[WORK TO COMPLETE] Please print only the top portion of the entries below, ending with the line that contains "slice profile along", exactly as written.

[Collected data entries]
/-- On a ring history the quaternion read off the `(i,e)` slot is `su2Quat (P.1 i e)`. [folklore] -/
theorem slice_anchored_ringCoord (i : Fin (2 * L - 1 + 1)) (e : Edge 3 L) (P : (Fin (2 * L - 1 + 1) → GaugeConfig 3 L SU2) × (Site 3 L → SU2)) :
    (⟨(((ringCoord L P).1 i e) 0 0).re, (((ringCoord L P).1 i e) 0 0).im, (((ringCoord L P).1 i e) 0 1).re, (((ringCoord L P).1 i e) 0 1).im⟩ : ℍ) =
      su2Quat (P.1 i e) := rfl

/-- On a ring history the quaternion read off the seam slot `x` is `su2Quat (P.2 x)`. [folklore] -/
theorem seam_anchored_ringCoord (x : Site 3 L) (P : (Fin (2 * L - 1 + 1) → GaugeConfig 3 L SU2) × (Site 3 L → SU2)) :
    (⟨(((ringCoord L P).2 x) 0 0).re, (((ringCoord L P).2 x) 0 0).im, (((ringCoord L P).2 x) 0 1).re, (((ringCoord L P).2 x) 0 1).im⟩ : ℍ) =
      su2Quat (P.2 x) := rfl

/-! ## §3 Frame derivatives of the anchored functionals -/

/-- ★★ **Frame derivative of the anchored slice profile along its own variable**: for a continuous linear functional `ℓ` reading `Im_a(c·q(M_{i,e}))`
and a direction `quatMatrix p`, `Dℓ(ringCoord P)[sliceTangent_{(i,e),quatMatrix p} P] = Im_a(c·(su2Quat P_{i,e}·p))`. [cite: arXiv220412737, §2 (2.4) (p. 10)] -/
theorem slice_anchored_frameDeriv (c : ℍ) (i : Fin (2 * L - 1 + 1)) (e : Edge 3 L) (p : ℍ)
    (P : (Fin (2 * L - 1 + 1) → GaugeConfig 3 L SU2) × (Site 3 L → SU2))
    (ℓ : ((Fin (2 * L - 1 + 1) → Edge 3 L → Matrix (Fin 2) (Fin 2) ℂ) × (Site 3 L → Matrix (Fin 2) (Fin 2) ℂ)) →L[ℝ] ℝ) :
    ((∀ M, ℓ M = (c * ⟨((M.1 i e) 0 0).re, ((M.1 i e) 0 0).im, ((M.1 i e) 0 1).re, ((M.1 i e) 0 1).im⟩).imI) →
        fderiv ℝ ℓ (ringCoord L P) (sliceTangent i e (quatMatrix p) P) = (c * (su2Quat (P.1 i e) * p)).imI) ∧
    ((∀ M, ℓ M = (c * ⟨((M.1 i e) 0 0).re, ((M.1 i e) 0 0).im, ((M.1 i e) 0 1).re, ((M.1 i e) 0 1).im⟩).imJ) →
        fderiv ℝ ℓ (ringCoord L P) (sliceTangent i e (quatMatrix p) P) = (c * (su2Quat (P.1 i e) * p)).imJ) ∧
    ((∀ M, ℓ M = (c * ⟨((M.1 i e) 0 0).re, ((M.1 i e) 0 0).im, ((M.1 i e) 0 1).re, ((M.1 i e) 0 1).im⟩).imK) →
        fderiv ℝ ℓ (ringCoord L P) (sliceTangent i e (quatMatrix p) P) = (c * (su2Quat (P.1 i e) * p)).imK) := by
  have htan : (sliceTangent i e (quatMatrix p) P).1 i e = quatMatrix (su2Quat (P.1 i e) * p) := by
    simp only [sliceTangent, sliceDir_self, coe_mul_quatMatrix]
  refine ⟨fun hℓ => ?_, fun hℓ => ?_, fun hℓ => ?_⟩ <;>
  · rw [ℓ.fderiv, hℓ, htan, readQuat_quatMatrix]

/-- The anchored slice profile of `(i,e)` is transparent to the frame directions of every OTHER slice variable. [folklore] -/
theorem slice_anchored_frameDeriv_of_ne (c : ℍ) {i i' : Fin (2 * L - 1 + 1)} {e e' : Edge 3 L} (h : ¬(i = i' ∧ e = e'))
    (Y : Matrix (Fin 2) (Fin 2) ℂ) (P : (Fin (2 * L - 1 + 1) → GaugeConfig 3 L SU2) × (Site 3 L → SU2))
    (ℓ : ((Fin (2 * L - 1 + 1) → Edge 3 L → Matrix (Fin 2) (Fin 2) ℂ) × (Site 3 L → Matrix (Fin 2) (Fin 2) ℂ)) →L[ℝ] ℝ)
    (hℓ : (∀ M, ℓ M = (c * ⟨((M.1 i e) 0 0).re, ((M.1 i e) 0 0).im, ((M.1 i e) 0 1).re, ((M.1 i e) 0 1).im⟩).imI) ∨
      (∀ M, ℓ M = (c * ⟨((M.1 i e) 0 0).re, ((M.1 i e) 0 0).im, ((M.1 i e) 0 1).re, ((M.1 i e) 0 1).im⟩).imJ) ∨
      (∀ M, ℓ M = (c * ⟨((M.1 i e) 0 0).re, ((M.1 i e) 0 0).im, ((M.1 i e) 0 1).re, ((M.1 i e) 0 1).im⟩).imK)) :
    fderiv ℝ ℓ (ringCoord L P) (sliceTangent i' e' Y P) = 0 := by
  have htan : (sliceTangent i' e' Y P).1 i e = 0 := by
    simp only [sliceTangent, sliceDir_of_ne Y h, Matrix.mul_zero]
  rcases hℓ with hℓ | hℓ | hℓ <;>
  · rw [ℓ.fderiv, hℓ, htan, readQuat_zero]; simp

/-- The anchored slice profile is transparent to every seam direction. [folklore] -/
theorem slice_anchored_frameDeriv_seam (c : ℍ) (i : Fin (2 * L - 1 + 1)) (e : Edge 3 L) (x : Site 3 L) (Y : Matrix (Fin 2) (Fin 2) ℂ)
    (P : (Fin (2 * L - 1 + 1) → GaugeConfig 3 L SU2) × (Site 3 L → SU2))
    (ℓ : ((Fin (2 * L - 1 + 1) → Edge 3 L → Matrix (Fin 2) (Fin 2) ℂ) × (Site 3 L → Matrix (Fin 2) (Fin 2) ℂ)) →L[ℝ] ℝ)
    (hℓ : (∀ M, ℓ M = (c * ⟨((M.1 i e) 0 0).re, ((M.1 i e) 0 0).im, ((M.1 i e) 0 1).re, ((M.1 i e) 0 1).im⟩).imI) ∨
      (∀ M, ℓ M = (c * ⟨((M.1 i e) 0 0).re, ((M.1 i e) 0 0).im, ((M.1 i e) 0 1).re, ((M.1 i e) 0 1).im⟩).imJ) ∨
      (∀ M, ℓ M = (c * ⟨((M.1 i e) 0 0).re, ((M.1 i e) 0 0).im, ((M.1 i e) 0 1).re, ((M.1 i e) 0 1).im⟩).imK)) :
    fderiv ℝ ℓ (ringCoord L P) (seamTangent x Y P) = 0 := by
  have htan : (seamTangent x Y P).1 i e = 0 := rfl
  rcases hℓ with hℓ | hℓ | hℓ <;>
  · rw [ℓ.fderiv, hℓ, htan, readQuat_zero]; simp

/-- ★★ **Frame derivative of the anchored seam profile along its own variable.** [cite: arXiv220412737, §2 (2.4) (p. 10)] -/
theorem seam_anchored_frameDeriv (c : ℍ) (x : Site 3 L) (p : ℍ)
    (P : (Fin (2 * L - 1 + 1) → GaugeConfig 3 L SU2) × (Site 3 L → SU2))
    (ℓ : ((Fin (2 * L - 1 + 1) → Edge 3 L → Matrix (Fin 2) (Fin 2) ℂ) × (Site 3 L → Matrix (Fin 2) (Fin 2) ℂ)) →L[ℝ] ℝ) :
    ((∀ M, ℓ M = (c * ⟨((M.2 x) 0 0).re, ((M.2 x) 0 0).im, ((M.2 x) 0 1).re, ((M.2 x) 0 1).im⟩).imI) →
        fderiv ℝ ℓ (ringCoord L P) (seamTangent x (quatMatrix p) P) = (c * (su2Quat (P.2 x) * p)).imI) ∧
    ((∀ M, ℓ M = (c * ⟨((M.2 x) 0 0).re, ((M.2 x) 0 0).im, ((M.2 x) 0 1).re, ((M.2 x) 0 1).im⟩).imJ) →
        fderiv ℝ ℓ (ringCoord L P) (seamTangent x (quatMatrix p) P) = (c * (su2Quat (P.2 x) * p)).imJ) ∧
    ((∀ M, ℓ M = (c * ⟨((M.2 x) 0 0).re, ((M.2 x) 0 0).im, ((M.2 x) 0 1).re, ((M.2 x) 0 1).im⟩).imK) →
        fderiv ℝ ℓ (ringCoord L P) (seamTangent x (quatMatrix p) P) = (c * (su2Quat (P.2 x) * p)).imK) := by
  have htan : (seamTangent x (quatMatrix p) P).2 x = quatMatrix (su2Quat (P.2 x) * p) := by
    simp only [seamTangent, seamDir_self, coe_mul_quatMatrix]
  refine ⟨fun hℓ => ?_, fun hℓ => ?_, fun hℓ => ?_⟩ <;>
  · rw [ℓ.fderiv, hℓ, htan, readQuat_quatMatrix]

[SOLUTION TO THIS EXERCISE]
/-- On a ring history the quaternion read off the `(i,e)` slot is `su2Quat (P.1 i e)`. [folklore] -/
theorem slice_anchored_ringCoord (i : Fin (2 * L - 1 + 1)) (e : Edge 3 L) (P : (Fin (2 * L - 1 + 1) → GaugeConfig 3 L SU2) × (Site 3 L → SU2)) :
    (⟨(((ringCoord L P).1 i e) 0 0).re, (((ringCoord L P).1 i e) 0 0).im, (((ringCoord L P).1 i e) 0 1).re, (((ringCoord L P).1 i e) 0 1).im⟩ : ℍ) =
      su2Quat (P.1 i e) := rfl

/-- On a ring history the quaternion read off the seam slot `x` is `su2Quat (P.2 x)`. [folklore] -/
theorem seam_anchored_ringCoord (x : Site 3 L) (P : (Fin (2 * L - 1 + 1) → GaugeConfig 3 L SU2) × (Site 3 L → SU2)) :
    (⟨(((ringCoord L P).2 x) 0 0).re, (((ringCoord L P).2 x) 0 0).im, (((ringCoord L P).2 x) 0 1).re, (((ringCoord L P).2 x) 0 1).im⟩ : ℍ) =
      su2Quat (P.2 x) := rfl

/-! ## §3 Frame derivatives of the anchored functionals -/

/-- ★★ **Frame derivative of the anchored slice profile along its own variable**: for a continuous linear functional `ℓ` reading `Im_a(c·q(M_{i,e}))`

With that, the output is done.